As A yong girl Mary Elizabeth Bowser was purchased by Richmond’s Van Lew family to be a playmate for young Elizabeth Van Lew. The two girls grew up together and were close friends. After being schooled in Philadelphia, Van Lew returned home an abolitionist and persuaded her widowed mother to free the family slaves. The Van Lews paid for Mary Bowser to attend a private school for women in Philadelphia.
When the Civil War broke out, ardent Unionist Elizabeth Van Lew decided she could best serve the cause by working as a spy and sending information on activities in Richmond to Union military leaders. Van Lew wrote Mary Bowser and asked her to give up her secure life in the North and return to Richmond and help in the dangerous work. The fact that Bowser obligingly returned to the Confederacy and the Van Lew home attests to the trust and friendship that existed between the two women.

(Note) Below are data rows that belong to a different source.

import Mathlib.Analysis.InnerProductSpace.PiL2
import Mathlib.LinearAlgebra.Trace
import Mathlib.LinearAlgebra.SesquilinearForm.Basic
import HarnessLib

/-!
# Positive definite Hermitian forms on finite-dimensional complex spaces: orthonormal bases, coordinates, Parseval,
# traces, and the complex Euclidean model

Topic `Literature/LinearAlgebra` (namespace `Literature.LinearAlgebra`); Mathlib-only; THEOREMS ONLY — no definition,
no instance, no notation, no named fact.  Complex companion of ★
`Literature.Analysis.InnerProduct.exists_linearEquiv_euclideanSpace_inner_eq` (`Literature/Analysis/InnerProduct/EuclideanModel.lean`,
which treats real SYMMETRIC BILINEAR forms only).

SETTING.  `W` is a complex vector space (only `AddCommGroup W`, `Module ℂ W` are assumed — whatever topology or norm the
type may otherwise carry is irrelevant, and NO inner-product instance is put on it) and `B : W →ₗ⋆[ℂ] W →ₗ[ℂ] ℂ` is a
sesquilinear form, conjugate-linear in the FIRST variable (Mathlib's inner-product convention; this is the currency of ★
`Representation.IsUnitarizable` = `∃ B, B.IsSymm ∧ (∀ v, v ≠ 0 → 0 < (B v v).re) ∧ invariance`).  A family or basis `b`
is called `B`-ORTHONORMAL when `B (b i) (b j) = if i = j then 1 else 0`.

RESULTS.
* §1 (pure algebra — ANY sesquilinear `B`, any finite index type, no symmetry or positivity needed): for a
  `B`-orthonormal BASIS `b` of `W`: `repr_eq_apply_of_orthonormal` (coordinates are `B`-products, `b.repr w i = B (b i) w`),
  `sum_apply_smul_eq_of_orthonormal` (`∑ i, B (b i) w • b i = w`), `apply_eq_sum_of_orthonormal` (Parseval,
  `B v w = ∑ i, conj (B (b i) v) * B (b i) w`), `apply_self_eq_sum_normSq_of_orthonormal`,
  `trace_eq_sum_apply_of_orthonormal` (`LinearMap.trace ℂ W T = ∑ i, B (b i) (T (b i))` for EVERY `T : W →ₗ[ℂ] W`);
  for a `B`-orthonormal FAMILY: `linearIndependent_of_orthonormal`, `exists_basis_of_orthonormal_of_card_eq_finrank`.
* §2 (existence — `B` Hermitian (`B.IsSymm`) and positive definite, `W` finite-dimensional): the complex EUCLIDEAN MODEL
  `exists_complexLinearEquiv_euclideanSpace_inner_eq` (`∃ e : W ≃ₗ[ℂ] EuclideanSpace ℂ (Fin (finrank ℂ W)), ⟪e v, e w⟫_ℂ = B v w`),
  `exists_basis_orthonormal` (`∃ b : Basis (Fin (finrank ℂ W)) ℂ W`, `B`-orthonormal) and the packaged
  `exists_basis_orthonormal_trace_eq`.
* §3 (SUBSPACE dress — the shape met by consumers: `B` on an ARBITRARY complex space `V`, Hermitian, positive definite on
  a finite-dimensional `W : Submodule ℂ V` only, e.g. the `K`-fixed vectors of an admissible representation; all
  identities in `V`-letters through the coercion `W → V`): `exists_basis_orthonormal_submodule`,
  `sum_apply_smul_eq_of_mem`, `apply_eq_sum_of_mem`, `trace_eq_sum_apply_submodule` (any `T : W →ₗ[ℂ] W`),
  `trace_restrict_eq_sum_apply` (`LinearMap.trace ℂ W (T.restrict hT) = ∑ i, B (b i) (T (b i))` for `T : V →ₗ[ℂ] V`
  preserving `W`), and the packaged `exists_basis_orthonormal_submodule_trace_restrict_eq`.

WHY (consumer-in-waiting).  The step «trace of `π(φ)` on the finite-dimensional `V^{K′}` through an invariant positive
definite Hermitian form» of the Harish-Chandra trace identity for supercuspidal representations (cell `hodgecm-mathlib`,
census HC-SC §2, E2-2 (T2)): `Tr π(φ) = Σ_i B(e_i, π(φ) e_i)` on a `B`-orthonormal basis `(e_i)` of `V^{K′}`, and the
expansion `π(x) v = Σ_i B(e_i, π(x) v) e_i` of a `K′`-fixed vector — supplied here by §3 with no instance on `V`.

NEAREST PRIOR ART (searched; cited, not restated).  Mathlib: `stdOrthonormalBasis`, `OrthonormalBasis.repr_apply_apply`,
`OrthonormalBasis.sum_repr'`, `LinearMap.trace_eq_sum_inner` — all for a REGISTERED `InnerProductSpace` instance (here
`W` carries none; §2 builds the structure as a local term from `B` exactly as the real ★ file does, and §1∕§3 never
mention inner products).  Tree: ★ `exists_orthonormal_family_of_definite`
(`Literature/AlgebraicGeometry/Motives/WeilTypePeriodDomainHomogeneous.lean`: a `±1`-orthonormal FAMILY inside a definite
subspace of a FINITE-DIMENSIONAL ambient space, via the spectral theorem — no basis of the subspace, no coordinates, no
trace), ★ `IsPosDefHerm.core` (`Literature/NumberTheory/Automorphic/InfUnitaryHilbertCompletion.lean`: the pre-Hilbert
structure of `(V, B)` as a term, aimed at Hilbert completions — no finite-dimensional statements).

References (one `[cite:]` token per line — ED. 2 joins the line-broken header token of ED. 1, lit1 (4799), and corrects the
trace locator «§0.4» ↦ «§0.2.5»; no declaration changed).
[cite: HornJohnson2013, §0.6.4–0.6.5 (Gram–Schmidt orthonormalisation; orthonormal bases, coordinates and Parseval)]
[cite: HornJohnson2013, Thm 7.2.7 and Cor. 7.2.8 (a Hermitian matrix is positive definite iff it is *congruent to the identity)]
[cite: HornJohnson2013, §0.2.5 (the trace)]
-/

noncomputable section

open _root_.Module

open scoped _root_.InnerProductSpace _root_.BigOperators _root_.ComplexConjugate

namespace Literature.LinearAlgebra

/-! ## §1 Algebra of a `B`-orthonormal basis (any sesquilinear `B`) -/

section Orthonormal

variable {W : Type*} [AddCommGroup W] [Module ℂ W]
variable {ι : Type*} [Fintype ι] [DecidableEq ι]

/-- **A `B`-orthonormal family is linearly independent** (apply `B (e i)` to a vanishing linear combination).
[cite: HornJohnson2013, §0.6.4–0.6.5] -/
theorem linearIndependent_of_orthonormal (B : W →ₗ⋆[ℂ] W →ₗ[ℂ] ℂ) (e : ι → W)
    (he : ∀ i j, B (e i) (e j) = if i = j then 1 else 0) : LinearIndependent ℂ e := by
  rw [Fintype.linearIndependent_iff]
  intro g hg i
  have h := congr_arg (B (e i)) hg
  simp only [map_sum, map_smul, smul_eq_mul, he, mul_ite, mul_one, mul_zero, map_zero] at h
  simpa [Finset.sum_ite_eq] using h

/-- **A `B`-orthonormal family of size `finrank ℂ W` is a basis** (linear independence + cardinality).
[cite: HornJohnson2013, §0.6.4–0.6.5] -/
theorem exists_basis_of_orthonormal_of_card_eq_finrank [FiniteDimensional ℂ W] (B : W →ₗ⋆[ℂ] W →ₗ[ℂ] ℂ) (e : ι → W)
    (he : ∀ i j, B (e i) (e j) = if i = j then 1 else 0) (hcard : Fintype.card ι = finrank ℂ W) :
    ∃ b : Basis ι ℂ W, ⇑b = e := by
  rcases isEmpty_or_nonempty ι with hι | hι
  · have h0 : finrank ℂ W = 0 := by rw [← hcard, Fintype.card_eq_zero]
    haveI : Subsingleton W := Module.finrank_zero_iff.mp h0
    exact ⟨Basis.empty W, funext fun i => (IsEmpty.false i).elim⟩
  · exact ⟨basisOfLinearIndependentOfCardEqFinrank (linearIndependent_of_orthonormal B e he) hcard,
      coe_basisOfLinearIndependentOfCardEqFinrank _ _⟩

variable (B : W →ₗ⋆[ℂ] W →ₗ[ℂ] ℂ) (b : Basis ι ℂ W) (hb : ∀ i j, B (b i) (b j) = if i = j then 1 else 0)
include hb

/-- **Coordinates in a `B`-orthonormal basis are `B`-products**: `b.repr w i = B (b i) w`.
[cite: HornJohnson2013, §0.6.4–0.6.5] -/
theorem repr_eq_apply_of_orthonormal (w : W) (i : ι) : b.repr w i = B (b i) w := by
  conv_rhs => rw [← b.sum_repr w]
  simp only [map_sum, map_smul, smul_eq_mul, hb, mul_ite, mul_one, mul_zero]
  simp [Finset.sum_ite_eq]

/-- **Expansion in a `B`-orthonormal basis**: `∑ i, B (b i) w • b i = w`.
[cite: HornJohnson2013, §0.6.4–0.6.5] -/
theorem sum_apply_smul_eq_of_orthonormal (w : W) : ∑ i, B (b i) w • b i = w := by
  conv_rhs => rw [← b.sum_repr w]
  simp only [repr_eq_apply_of_orthonormal B b hb]

/-- **Parseval's identity for a `B`-orthonormal basis**: `B v w = ∑ i, conj (B (b i) v) * B (b i) w` (for ANY
sesquilinear `B` admitting the orthonormal basis `b`). [cite: HornJohnson2013, §0.6.4–0.6.5] -/
theorem apply_eq_sum_of_orthonormal (v w : W) : B v w = ∑ i, conj (B (b i) v) * B (b i) w := by
  conv_lhs => rw [← sum_apply_smul_eq_of_orthonormal B b hb v]
  simp only [map_sum, LinearMap.map_smulₛₗ, LinearMap.sum_apply, LinearMap.smul_apply, smul_eq_mul,
    starRingEnd_apply]

/-- **`B v v` is the sum of the squared moduli of the coordinates**: `B v v = ∑ i, |B (b i) v|²` (as a complex number).
[cite: HornJohnson2013, §0.6.4–0.6.5] -/
theorem apply_self_eq_sum_normSq_of_orthonormal (v : W) : B v v = ∑ i, (Complex.normSq (B (b i) v) : ℂ) := by
  rw [apply_eq_sum_of_orthonormal B b hb v v]
  refine Finset.sum_congr rfl fun i _ => ?_
  rw [Complex.normSq_eq_conj_mul_self]

/-- **Trace in a `B`-orthonormal basis**: for every linear `T : W → W`, `tr T = ∑ i, B (b i) (T (b i))` (the diagonal of
the matrix of `T` in the basis `b` consists of `B`-products by `repr_eq_apply_of_orthonormal`).
[cite: HornJohnson2013, §0.2.5 and §0.6.4–0.6.5] -/
theorem trace_eq_sum_apply_of_orthonormal (T : W →ₗ[ℂ] W) : LinearMap.trace ℂ W T = ∑ i, B (b i) (T (b i)) := by
  rw [LinearMap.trace_eq_matrix_trace ℂ b T, Matrix.trace]
  refine Finset.sum_congr rfl fun i _ => ?_
  rw [Matrix.diag_apply, LinearMap.toMatrix_apply, repr_eq_apply_of_orthonormal B b hb]

end Orthonormal

/-! ## §2 Existence: the complex Euclidean model and `B`-orthonormal bases -/

section Model

variable {W : Type*} [AddCommGroup W] [Module ℂ W] [FiniteDimensional ℂ W]

/-- **A positive definite Hermitian form is the standard Hermitian inner product in suitable linear coordinates.**
`W` a finite-dimensional complex vector space, `B : W →ₗ⋆[ℂ] W →ₗ[ℂ] ℂ` Hermitian (`B.IsSymm`: `conj (B x y) = B y x`)
with `re (B w w) > 0` for `w ≠ 0`.  Then there is a linear isomorphism `e : W ≃ₗ[ℂ] EuclideanSpace ℂ (Fin (finrank ℂ W))`
with `⟪e v, e w⟫_ℂ = B v w` for all `v, w` (the coordinates in a `B`-orthonormal basis).  Complex twin of ★
`Literature.Analysis.InnerProduct.exists_linearEquiv_euclideanSpace_inner_eq`.
[cite: HornJohnson2013, Thm 7.2.7 and Cor. 7.2.8 (positive definite ⇔ *congruent to the identity) with §0.6.4–0.6.5 (Gram–Schmidt)] -/
theorem exists_complexLinearEquiv_euclideanSpace_inner_eq (B : W →ₗ⋆[ℂ] W →ₗ[ℂ] ℂ) (hBsymm : B.IsSymm)
    (hBpos : ∀ w : W, w ≠ 0 → 0 < (B w w).re) :
    ∃ e : W ≃ₗ[ℂ] EuclideanSpace ℂ (Fin (finrank ℂ W)), ∀ v w, ⟪e v, e w⟫_ℂ = B v w := by
  classical
  have hnn : ∀ v : W, 0 ≤ (B v v).re := fun v => by
    by_cases hv : v = 0
    · simp only [hv, map_zero, Complex.zero_re, le_refl]
    · exact (hBpos v hv).le
  let cr : InnerProductSpace.Core ℂ W :=
    { inner := fun v w => B v w
      conj_inner_symm := fun v w => hBsymm.eq w v
      re_inner_nonneg := fun v => by simpa using hnn v
      add_left := fun u v w => by simp only [map_add, LinearMap.add_apply]
      smul_left := fun u v r => by simp only [LinearMap.map_smulₛₗ, LinearMap.smul_apply, smul_eq_mul]
      definite := fun v hv => by
        by_contra h
        have h' := hBpos v h
        have hv' : B v v = 0 := hv
        rw [hv', Complex.zero_re] at h'
        exact lt_irrefl _ h' }
  letI : NormedAddCommGroup W := cr.toNormedAddCommGroup
  letI : InnerProductSpace ℂ W := InnerProductSpace.ofCore cr.toCore
  refine ⟨(stdOrthonormalBasis ℂ W).repr.toLinearEquiv, fun v w => ?_⟩
  simp only [LinearIsometryEquiv.coe_toLinearEquiv, LinearIsometryEquiv.inner_map_map]
  rfl

/-- **A positive definite Hermitian form has an orthonormal basis** indexed by `Fin (finrank ℂ W)`:
`B (b i) (b j) = if i = j then 1 else 0` (pull back the standard basis of the Euclidean model).
[cite: HornJohnson2013, Cor. 7.2.8 with §0.6.4–0.6.5 (Gram–Schmidt)] -/
theorem exists_basis_orthonormal (B : W →ₗ⋆[ℂ] W →ₗ[ℂ] ℂ) (hBsymm : B.IsSymm)
    (hBpos : ∀ w : W, w ≠ 0 → 0 < (B w w).re) :
    ∃ b : Basis (Fin (finrank ℂ W)) ℂ W, ∀ i j, B (b i) (b j) = if i = j then 1 else 0 := by
  classical
  obtain ⟨e, he⟩ := exists_complexLinearEquiv_euclideanSpace_inner_eq B hBsymm hBpos
  refine ⟨(EuclideanSpace.basisFun (Fin (finrank ℂ W)) ℂ).toBasis.map e.symm, fun i j => ?_⟩
  rw [Basis.map_apply, Basis.map_apply, ← he, LinearEquiv.apply_symm_apply, LinearEquiv.apply_symm_apply,
    OrthonormalBasis.coe_toBasis]
  exact orthonormal_iff_ite.mp (EuclideanSpace.basisFun (Fin (finrank ℂ W)) ℂ).orthonormal i j
/-- **Existence of quaternionic coordinates** — eq. (3) lifted to `T_eG`, existence half: every `X ∈ End(V_ℝ)` is
`A + BI + CJ + DK` with `A, B, C, D` commuting with `I` and `J` (`A ∈ T_eG_ℍ`, `BI ∈ T_eG_I`, `CJ ∈ T_eG_J`, `DK ∈ T_eG_K`):
`A = ¼(X − IXI − JXJ − KXK)`, `BI = ¼(X − IXI + JXJ + KXK)`, `CJ = ¼(X + IXI − JXJ + KXK)`, `DK = ¼(X + IXI + JXJ − KXK)` (the
joint eigen-decomposition of the commuting involutions `X ↦ −IXI`, `X ↦ −JXJ`: eq. (1) applied twice).
[cite: BuskinIzadi2020TwistorLinesTori, v2 §2.2 eq. (3) (p.11 L44–51), §2.1 eq. (1) (p.9 L24–28)] -/
theorem exists_quatCoord {I J : F →L[ℝ] F} (hI : ∀ v, I (I v) = -v) (hJ : ∀ v, J (J v) = -v)
    (hIJ : ∀ v, J (I v) = -I (J v)) (X : F →L[ℝ] F) :
    ∃ A B C D : F →L[ℝ] F, (∀ v, A (I v) = I (A v)) ∧ (∀ v, A (J v) = J (A v)) ∧ (∀ v, B (I v) = I (B v)) ∧
      (∀ v, B (J v) = J (B v)) ∧ (∀ v, C (I v) = I (C v)) ∧ (∀ v, C (J v) = J (C v)) ∧ (∀ v, D (I v) = I (D v)) ∧
      (∀ v, D (J v) = J (D v)) ∧ X = A + B.comp I + C.comp J + D.comp (I.comp J) := by
  set K : F →L[ℝ] F := I.comp J with hK
  refine ⟨(1 / 4 : ℝ) • (X - I.comp (X.comp I) - J.comp (X.comp J) - K.comp (X.comp K)),
    -((1 / 4 : ℝ) • (X - I.comp (X.comp I) + J.comp (X.comp J) + K.comp (X.comp K)).comp I),
    -((1 / 4 : ℝ) • (X + I.comp (X.comp I) - J.comp (X.comp J) + K.comp (X.comp K)).comp J),
    -((1 / 4 : ℝ) • (X + I.comp (X.comp I) + J.comp (X.comp J) - K.comp (X.comp K)).comp K),
    fun v ↦ ?_, fun v ↦ ?_, fun v ↦ ?_, fun v ↦ ?_, fun v ↦ ?_, fun v ↦ ?_, fun v ↦ ?_, fun v ↦ ?_, ?_⟩
  all_goals first
    | ext v
      simp only [hK, _root_.add_apply, _root_.sub_apply, _root_.neg_apply, _root_.smul_apply,
        ContinuousLinearMap.coe_comp, Function.comp_apply, map_neg, hI, hJ, hIJ, neg_neg]
      module
    | simp only [hK, _root_.add_apply, _root_.sub_apply, _root_.neg_apply, _root_.smul_apply,
        ContinuousLinearMap.coe_comp, Function.comp_apply, map_add, map_sub, map_neg, map_smul, hI, hJ, hIJ, neg_neg]
      module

In the Souther society, a slave was often nearly invisible. Bowser, a polished and well-educated freedwoman, adopted the guise of an ignorant slave and as such, she was able to pass through Confederate lines while carrying important information to Union commanders, Bowser accompanied Van Lew on visits to provide “Christian Charity” to Union officers in Libby Prison, and she helped Van Lew hide and care for prisoners who escaped. Bowser’s most important service to the Union came in 1864, when Van Lew arranged for her to work at the Confederate White House as a maid or nanny for President Jefferson Davis’s young children.
As Bowser went about her duties, often serving as waitress at dinner meetings that included top military and political leaders, she gathered important intelligence that Van Lew passed on to Union officials. Supposedly an illiterate slave, Bowser was able to read and sometimes make copies of documents she found on the president’s desk. At the end of the war Bowser returned to the North; nothing of her later life is known.